Reviewed by Jack Magnus for Readers' Favorite

A Flight Without Wings: My Experience with Heaven is a non-fiction memoir written by Brian McLaughlin. The author was on vacation in Mexico in 1993 when he sustained massive head trauma. He was in a comatose state as the doctors were working on him in a Cancun hospital, but he could hear them discussing his case, especially how to sew up his ruptured eye. His doctors and family were not sure that he would survive or that, if he did, he would have brain damage.
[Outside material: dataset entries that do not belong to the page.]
/-
Copyright (c) 2026 the pub-hodgecm-mathlib formalisation cell (harness21).  Prover seat hodgecm-mathlib-K2E1-p15 (g3), Track B ∕ K2-LIT, h413 = `stmt-HodgeConjecture-24833`,
R90-TF section S8 «ContSpec-n½», deal S8-R153 (N = 2 twin, offer (e1)): the ★ N = 2 EIGEN head and ★ general-LEVEL print of the `χ`-Eisenstein exports of `U(1,1)_{L∕L⁺}`, re-run
KEEPING the core's (E5), so that (E2-bd) — `hEbd` (★ `locally_bounded_of_core_letters_cm_two`) — is EXPORTED next to (E1)–(E4).  The `2 ↤ 3` twin of ★ p863590.
-/
import Summits.HodgeConjecture.HodgeConjecture.Theorems.K2E1ChiEisensteinJointLocalBoundCMTwo            -- 📤 p863602 (this seat): `locally_bounded_of_core_letters_cm_two`
import Summits.HodgeConjecture.HodgeConjecture.Theorems.K2E1ChiEisensteinMeromorphicExportsLevelCMTwo    -- ★ LEVEL print N = 2 (+ ★ EIGEN head, ★ conv data, ★ scattering coordinates transitively)
import HarnessLib

/-!
# S8 — `K2E1ChiEisensteinMeromorphicExportsWithBoundCMTwo`: the `χ`-Eisenstein exports of `U(1,1)_{L∕L⁺}` WITH the joint local bound (E2-bd) — ★ EIGEN head and ★ LEVEL print
# re-run keeping (E5), `hEbd` exported on `Pᶜ` (the N = 2 twin of ★ p863590)

Track B ∕ K2-LIT, crux h413 = `stmt-HodgeConjecture-24833`, route of record `HCCMUnconditional`; cell `hodgecm-mathlib`, R90-TF programme, section S8 «ContSpec-n½».  THEOREMS ONLY (no
`def`, no `instance`, no `notation`, no named-fact hypothesis, no `sorry`; default heartbeats); lane `--supports stmt-HodgeConjecture-24833 --as helper` (count-neutral).  CLOSES NO
SOCKET.  The two ★ heads — `chiEisenstein_meromorphic_exports_cm_two_of_letters_of_eigen` and `chiEisenstein_meromorphic_exports_level_cm_two` — reproduced BYTE-FOR-BYTE (same binders,
same proof), the core's (E5) clause kept in the final `obtain` and fed to ★ `locally_bounded_of_core_letters_cm_two`; the conclusion carries ONE MORE conjunct, (E2-bd):
`∀ z₁ ∉ P, ∀ K compact, ∃ V ∈ 𝓝 z₁, ∃ M, ∀ z ∈ V, ∀ g ∈ K, ‖Ec z g‖ ≤ M` — the standing letter `hEbd` of the N = 2 residue files (★ `K2E1EisensteinResidueLevelConstantU2Final`, ★
`K2E1ChiEisensteinDetTwistU2`, ★ `K2E1ContinuedEisensteinResidue*UTwo`) is thereby an EXPORT (modulo the pole ledger placing their domain `D` inside `Pᶜ`).  No ★ file is edited.
* §1 **`chiEisenstein_meromorphic_exports_cm_two_of_letters_of_eigen_with_bound`**.  §2 **`chiEisenstein_meromorphic_exports_level_cm_two_with_bound`**.
HONEST LABEL: HC_CM is proved only modulo the 7 printed citations (2 remaining named inputs: hLiu418 = `stmt-HodgeConjecture-24832`, h413 = `stmt-HodgeConjecture-24833`) until
rung 0 closes; REL ≠ ★ ≠ BUILT; (E2-bd) is ONE letter — paying it retires no socket by itself; count-neutral.

## References
* [BernsteinLapid2019] J. Bernstein, E. Lapid, *On the meromorphic continuation of Eisenstein series*, J. Amer. Math. Soc. 37 (2024), Thm 2.3, §4, §7.
* [MoeglinWaldspurger1995] C. Mœglin, J.-L. Waldspurger, *Spectral Decomposition and Eisenstein Series* (1995), II.1.7, IV.1.8–IV.1.11.
-/

set_option autoImplicit false
set_option linter.dupNamespace false  -- the mandated namespace repeats the summit's segment (`HodgeConjecture.HodgeConjecture`)

noncomputable section

open MeasureTheory Measure Filter Topology Set NumberField IsDedekindDomain
open scoped NNReal ENNReal Classical ComplexConjugate
open Literature.MeasureTheory.Group Literature.NumberTheory Literature.NumberTheory.Automorphic Literature.NumberTheory.Automorphic.UnitaryGroup AdelicGroupData
open Literature.NumberTheory.GaloisRepresentations (HeckeCharacter)
open Summit.HodgeConjecture.HodgeConjecture.Cruxes.H413.K2E1BorelEisensteinU
open Summit.HodgeConjecture.HodgeConjecture.Cruxes.H413.K2E1BLBorelSpacesU2Defs
open Summit.HodgeConjecture.HodgeConjecture.Cruxes.H413.K2E1BLBorelOperatorsU2Defs
open Summit.HodgeConjecture.HodgeConjecture.Cruxes.H413.K2E1CharacterEisensteinU2Defs
open Summit.HodgeConjecture.HodgeConjecture.Cruxes.H413.K2E1ChiSectionSpaceU2Defs
open Summit.HodgeConjecture.HodgeConjecture.Cruxes.H413.K2E1ChiEisensteinBallPackageCMTwoScalar (exists_chi_ball_package_cm_two_of_letters')
open Summit.HodgeConjecture.HodgeConjecture.Cruxes.H413.K2E1ChiEisensteinMeromorphicExportsU2Global (chiEisenstein_meromorphic_exports_core_of_packages meromorphicOn_patch_of_coDiscrete)
open Summit.HodgeConjecture.HodgeConjecture.Cruxes.H413.K2E1BLIotaClosedEmbeddingU2 (iotaBound_cm)
open Summit.HodgeConjecture.HodgeConjecture.Cruxes.H413.K2E1ChiEisensteinMeromorphicExportsU2GlobalCM (meromorphicOn_apply_of_pi)
open Summit.HodgeConjecture.HodgeConjecture.Cruxes.H413.K2E1ChiEisensteinBallPackageCMTwoEigen (exists_chi_ball_package_cm_two_of_eigen)
open Summit.HodgeConjecture.HodgeConjecture.Cruxes.H413.K2E1ChiEisensteinMeromorphicExportsU2GlobalEigen (chiEisenstein_meromorphic_exports_core_of_packages_of_eigen)
open scoped NNReal ENNReal
open Summit.HodgeConjecture.HodgeConjecture.Cruxes.H413.K2E1ChiEisensteinMeromorphicExportsU2GlobalCMEigen (chiEisenstein_meromorphic_exports_cm_two_of_letters_of_eigen)
open Summit.HodgeConjecture.HodgeConjecture.Cruxes.H413.K2E1ChiConvDataLevelCMTwo (exists_chi_convData_level_cm_two)
open Summit.HodgeConjecture.HodgeConjecture.Cruxes.H413.K2E1ChiScatteringCoordsHolomorphicCMTwo (exists_scatteringCoords_of_basis_cm_two)
open Summit.HodgeConjecture.HodgeConjecture.Cruxes.H413.K2E1ChiEisensteinJointLocalBoundCMTwo (locally_bounded_of_core_letters_cm_two)

namespace Summit.HodgeConjecture.HodgeConjecture.Cruxes.H413.K2E1ChiEisensteinMeromorphicExportsWithBoundCMTwo

variable (L : Type) [Field L] [NumberField L] [IsCMField L]
  [MeasurableSpace (quasiSplit (↥(maximalRealSubfield L)) L (IsCMField.complexConj L) 2).Adelic] [BorelSpace (quasiSplit (↥(maximalRealSubfield L)) L (IsCMField.complexConj L) 2).Adelic]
While he was on the operating table, he began to feel dissociated from the event even as he continued to hear them, though more and more faintly. He began to feel a deep sense of comfort and warmth. Then he watched as a speck grew larger, and he discerned that it was a figure approaching him.

Brian McLaughlin's religious/philosophical memoir, A Flight Without Wings: My Experience with Heaven, is not filled with accounts of angelic hosts, harps and the gilded halls of Heaven. What it is, rather, is a sincere and reflective account of the author's near-death experience and how those crucial moments when he hovered between life and death transformed his outlook on life. McLaughlin speaks directly to the reader, and I quickly became involved with what he had to say. His story, while indelibly altered by his injuries and his after-life experience, is filled with life, resilience and enthusiasm, even as it reflects the peace and comfort -- and certainty -- he feels about what happens next, and shares his thoughts on how he can best share his feelings with others. He does so admirably in this well-written and moving memoir that neither delves into the fanciful or dogmatic, nor descends into anger and recriminations over the events that so changed his life. A Flight Without Wings: My Experience with Heaven is a remarkable work that's well worth reading, and it's highly recommended.